PROBLEM DETAILS
Repeat only the lines below from the one containing "have hτpos : ∀" through the one containing "calc ((b i.castSucc", inclusive, exactly as written.

[Collected data entries]

import Summits.ValiantsHypothesis.ValiantsHypothesis.Theorems.LacunarySymmetroidMatrixDescartesCensusReflectGauss
import Summits.ValiantsHypothesis.ValiantsHypothesis.Theorems.LacunarySymmetroidMatrixDescartesCensusKit
import Summits.ValiantsHypothesis.ValiantsHypothesis.Theorems.KPlusLogSqLawLiftingGeneralExcessNoGo

/-!
# `MatrixDescartes` census — reflective certificates for the GENERAL (non-symmetric) control column

HONEST FRAMING.  Bookkeeping for the experiment cell `val-V1-extremal` (engine seat val-v1x-eng-4 g2, the «general-class
control column» of the extremal grid) beside the open crux `Theses.LacunarySymmetroid.MatrixDescartes`
(stmt-ValiantsHypothesis-18050, asymptotic, SYMMETRIC pencils).  The control column records, per format `(m, K)`, lower bounds
for `ζ_gen(m,K)` = the largest number of distinct positive determinant roots of a `K`-letter pencil of ARBITRARY real `m × m`
matrices — the tree's `Prop` `GenPosRootLawAt m K B` of `…KPlusLogSqLawLiftingGeneralExcessNoGo` (val-idea-1), which so far has
kernel rows only at `(2,6)` and `(3,4)`.  This file is the general-class twin of val-v1x-eng-10's reflective kit
`…CensusReflect` / val-v1x-eng-8's `…CensusReflectGauss`: the Boolean check `certCheckN` is `certCheckG` WITHOUT the symmetry
conjunct (positivity and strict increase of the `N + 1` rational test points `a j / b j`, exact integer determinant signs by
fraction-free Gaussian elimination strictly alternating), and the soundness theorem `not_genPosRootLawAt_of_certCheckN` turns
one kernel evaluation `certCheckN … = true` (by `decide +kernel`) into `¬ GenPosRootLawAt m K B` for every `B < N`
(intermediate value theorem, tree lemma `le_card_posRoots_of_certificate`).  Nothing here bears on `MatrixDescartes`, on the
doors `DoorA34` / `DoorA26`, or on `VP ≠ VNP`: finite control data only.

[folklore] Descartes / intermediate value theorem; kernel reflection.
-/

-- `Summit.ValiantsHypothesis.ValiantsHypothesis.…` repeats a component by the D-0017 layout
-- (single-conjunct summit), which the `dupNamespace` linter flags; the name is mandated.
set_option linter.dupNamespace false

namespace Summit.ValiantsHypothesis.ValiantsHypothesis.Theorems.LacunarySymmetroidMatrixDescartes.Census.Reflect

open Summit.ValiantsHypothesis.ValiantsHypothesis.Theorems.KPlusLogSqLaw.GeneralExcess (GenPosRootLawAt)
open Summit.ValiantsHypothesis.ValiantsHypothesis.Theorems.LacunarySymmetroidMatrixDescartes.Census
  (le_card_posRoots_of_certificate)
open scoped BigOperators Matrix
open Polynomial

/-- **The certificate check for GENERAL integer pencils** `F = ∑ l, X^{d l} • S l` (`S l` arbitrary integer `m × m`,
`K` letters) and `N + 1` rational test points `a j / b j`: `0 < a j`, `0 < b j`; points strictly increasing; consecutive exact
determinant signs (fraction-free Gauss, `signAtG`) multiply to `−1`.  (= `certCheckG` without the symmetry conjunct.) [folklore] -/
def certCheckN (m K N : ℕ) (d : Fin K → ℕ) (S : Fin K → Fin m → Fin m → ℤ) (a b : Fin (N + 1) → ℕ) : Bool :=
  (finAll (N + 1) (fun j => decide (0 < a j) && decide (0 < b j))
  && (finAll N (fun i => decide (a i.castSucc * b i.succ < a i.succ * b i.castSucc))
  && finAll N (fun i => signAtG m K (finMax K d) d S (a i.castSucc) (b i.castSucc)
        * signAtG m K (finMax K d) d S (a i.succ) (b i.succ) == -1)))

/-- **Reflective certificate ⇒ at least `N` positive roots (no symmetry asked).**  If `certCheckN m K N d S a b = true` then the
real pencil with letters `(S l i j : ℝ)` has `N + 1` positive points with strictly alternating determinant signs, hence at least
`N` distinct positive determinant roots. [folklore] -/
theorem le_card_posRoots_of_certCheckN {m K N : ℕ} {d : Fin K → ℕ} {S : Fin K → Fin m → Fin m → ℤ}
    {a b : Fin (N + 1) → ℕ} (h : certCheckN m K N d S a b = true) :
    N ≤ (((∑ l, (X : ℝ[X]) ^ d l • (Matrix.of fun i j => (S l i j : ℝ)).map Polynomial.C).det).roots.toFinset.filter
      (fun t => 0 < t)).card := by
  simp only [certCheckN, Bool.and_eq_true, signAtG_eq] at h
  obtain ⟨hpos, hmono, hsign⟩ := h
  have ha : ∀ j, 0 < a j := fun j => by
    have := of_finAll hpos j; simp only [Bool.and_eq_true, decide_eq_true_eq] at this; exact this.1
  have hb : ∀ j, 0 < b j := fun j => by
    have := of_finAll hpos j; simp only [Bool.and_eq_true, decide_eq_true_eq] at this; exact this.2
  have hlt : ∀ i : Fin N, a i.castSucc * b i.succ < a i.succ * b i.castSucc := fun i => by
    simpa using of_finAll hmono i
  have hsg : ∀ i : Fin N, signAt m K (finMax K d) d S (a i.castSucc) (b i.castSucc)
      * signAt m K (finMax K d) d S (a i.succ) (b i.succ) = -1 := fun i => by
    simpa using of_finAll hsign i
  set SR : Fin K → Matrix (Fin m) (Fin m) ℝ := fun l => Matrix.of fun i j => (S l i j : ℝ) with hSR
  let τ : Fin (N + 1) → ℝ := fun j => (a j : ℝ) / (b j : ℝ)
  have hbR : ∀ j, (0 : ℝ) < b j := fun j => by exact_mod_cast hb j
  have hτpos : ∀ j, 0 < τ j := fun j => div_pos (by exact_mod_cast ha j) (hbR j)
  have hτ : StrictMono τ := by
    refine Fin.strictMono_iff_lt_succ.mpr (fun i => ?_)
    show (a i.castSucc : ℝ) / b i.castSucc < (a i.succ : ℝ) / b i.succ
    rw [div_lt_div_iff₀ (hbR _) (hbR _)]
    exact_mod_cast hlt i
  refine le_card_posRoots_of_certificate (d := d) (S := SR)
    (q := fun t => (∑ l, t ^ d l • SR l).det) (fun t => rfl) τ hτ hτpos (fun i => ?_)
  have hD : ∀ l, d l ≤ finMax K d := le_finMax d
  have key : ∀ j : Fin (N + 1),
      ((b j : ℝ) ^ finMax K d) ^ m * (∑ l, τ j ^ d l • SR l).det
        = (idet m (evalAt m K (finMax K d) d S (a j) (b j)) : ℝ) := fun j =>
    det_evalAt d hD S (a j) (b j) (ne_of_gt (hbR j))
  have hc : ∀ j : Fin (N + 1), (0 : ℝ) < ((b j : ℝ) ^ finMax K d) ^ m := fun j =>
    pow_pos (pow_pos (hbR j) _) _
  have hneg := mul_neg_of_sign (hsg i)
  rw [← key, ← key] at hneg
  have hcc : (0 : ℝ) < ((b i.castSucc : ℝ) ^ finMax K d) ^ m * ((b i.succ : ℝ) ^ finMax K d) ^ m :=
    mul_pos (hc _) (hc _)
  have hprod : ((b i.castSucc : ℝ) ^ finMax K d) ^ m * ((b i.succ : ℝ) ^ finMax K d) ^ m
      * ((∑ l, τ i.castSucc ^ d l • SR l).det * (∑ l, τ i.succ ^ d l • SR l).det) < 0 := by
    calc ((b i.castSucc : ℝ) ^ finMax K d) ^ m * ((b i.succ : ℝ) ^ finMax K d) ^ m
          * ((∑ l, τ i.castSucc ^ d l • SR l).det * (∑ l, τ i.succ ^ d l • SR l).det)
        = (((b i.castSucc : ℝ) ^ finMax K d) ^ m * (∑ l, τ i.castSucc ^ d l • SR l).det)
          * ((((b i.succ : ℝ) ^ finMax K d) ^ m) * (∑ l, τ i.succ ^ d l • SR l).det) := by ring
      _ < 0 := hneg
  exact lt_of_not_ge (fun hge => absurd hprod (not_lt.mpr (mul_nonneg hcc.le hge)))

/-- **Reflective certificate ⇒ control row**: `certCheckN m K N d S a b = true` gives `¬ GenPosRootLawAt m K B` for every
`B < N` (the general, non-symmetric positive-root law of the census control column fails below `N`). [folklore] -/
theorem not_genPosRootLawAt_of_certCheckN {m K N B : ℕ} {d : Fin K → ℕ} {S : Fin K → Fin m → Fin m → ℤ}
    {a b : Fin (N + 1) → ℕ} (h : certCheckN m K N d S a b = true) (hB : B < N) :
    ¬ GenPosRootLawAt m K B := by
  intro hlaw
  have hle := hlaw d (fun l => Matrix.of fun i j => (S l i j : ℝ))
  have hN := le_card_posRoots_of_certCheckN h
  omega

/-! ### Smoke test (tiny, non-symmetric): `det [[t − 1, 1], [0, t − 2]] = (t−1)(t−2)` alternates `+,−,+` at `1/2, 3/2, 4`. -/

/-- a 2×2 two-letter upper-triangular (non-symmetric) toy row: `ζ_gen(2,2) ≥ 2`, by reflection. [folklore] -/
theorem toy_not_genPosRootLawAt_2_2_1 : ¬ GenPosRootLawAt 2 2 1 :=
  not_genPosRootLawAt_of_certCheckN (m := 2) (K := 2) (N := 2) (d := ![0, 1])
    (S := ![![![-1, 1], ![0, -2]], ![![1, 0], ![0, 1]]]) (a := ![1, 3, 4]) (b := ![2, 2, 1])
    (by decide +kernel) (by norm_num)

end Summit.ValiantsHypothesis.ValiantsHypothesis.Theorems.LacunarySymmetroidMatrixDescartes.Census.Reflect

RESPONSE FOR THIS EXERCISE
  have hτpos : ∀ j, 0 < τ j := fun j => div_pos (by exact_mod_cast ha j) (hbR j)
  have hτ : StrictMono τ := by
    refine Fin.strictMono_iff_lt_succ.mpr (fun i => ?_)
    show (a i.castSucc : ℝ) / b i.castSucc < (a i.succ : ℝ) / b i.succ
    rw [div_lt_div_iff₀ (hbR _) (hbR _)]
    exact_mod_cast hlt i
  refine le_card_posRoots_of_certificate (d := d) (S := SR)
    (q := fun t => (∑ l, t ^ d l • SR l).det) (fun t => rfl) τ hτ hτpos (fun i => ?_)
  have hD : ∀ l, d l ≤ finMax K d := le_finMax d
  have key : ∀ j : Fin (N + 1),
      ((b j : ℝ) ^ finMax K d) ^ m * (∑ l, τ j ^ d l • SR l).det
        = (idet m (evalAt m K (finMax K d) d S (a j) (b j)) : ℝ) := fun j =>
    det_evalAt d hD S (a j) (b j) (ne_of_gt (hbR j))
  have hc : ∀ j : Fin (N + 1), (0 : ℝ) < ((b j : ℝ) ^ finMax K d) ^ m := fun j =>
    pow_pos (pow_pos (hbR j) _) _
  have hneg := mul_neg_of_sign (hsg i)
  rw [← key, ← key] at hneg
  have hcc : (0 : ℝ) < ((b i.castSucc : ℝ) ^ finMax K d) ^ m * ((b i.succ : ℝ) ^ finMax K d) ^ m :=
    mul_pos (hc _) (hc _)
  have hprod : ((b i.castSucc : ℝ) ^ finMax K d) ^ m * ((b i.succ : ℝ) ^ finMax K d) ^ m
      * ((∑ l, τ i.castSucc ^ d l • SR l).det * (∑ l, τ i.succ ^ d l • SR l).det) < 0 := by
    calc ((b i.castSucc : ℝ) ^ finMax K d) ^ m * ((b i.succ : ℝ) ^ finMax K d) ^ m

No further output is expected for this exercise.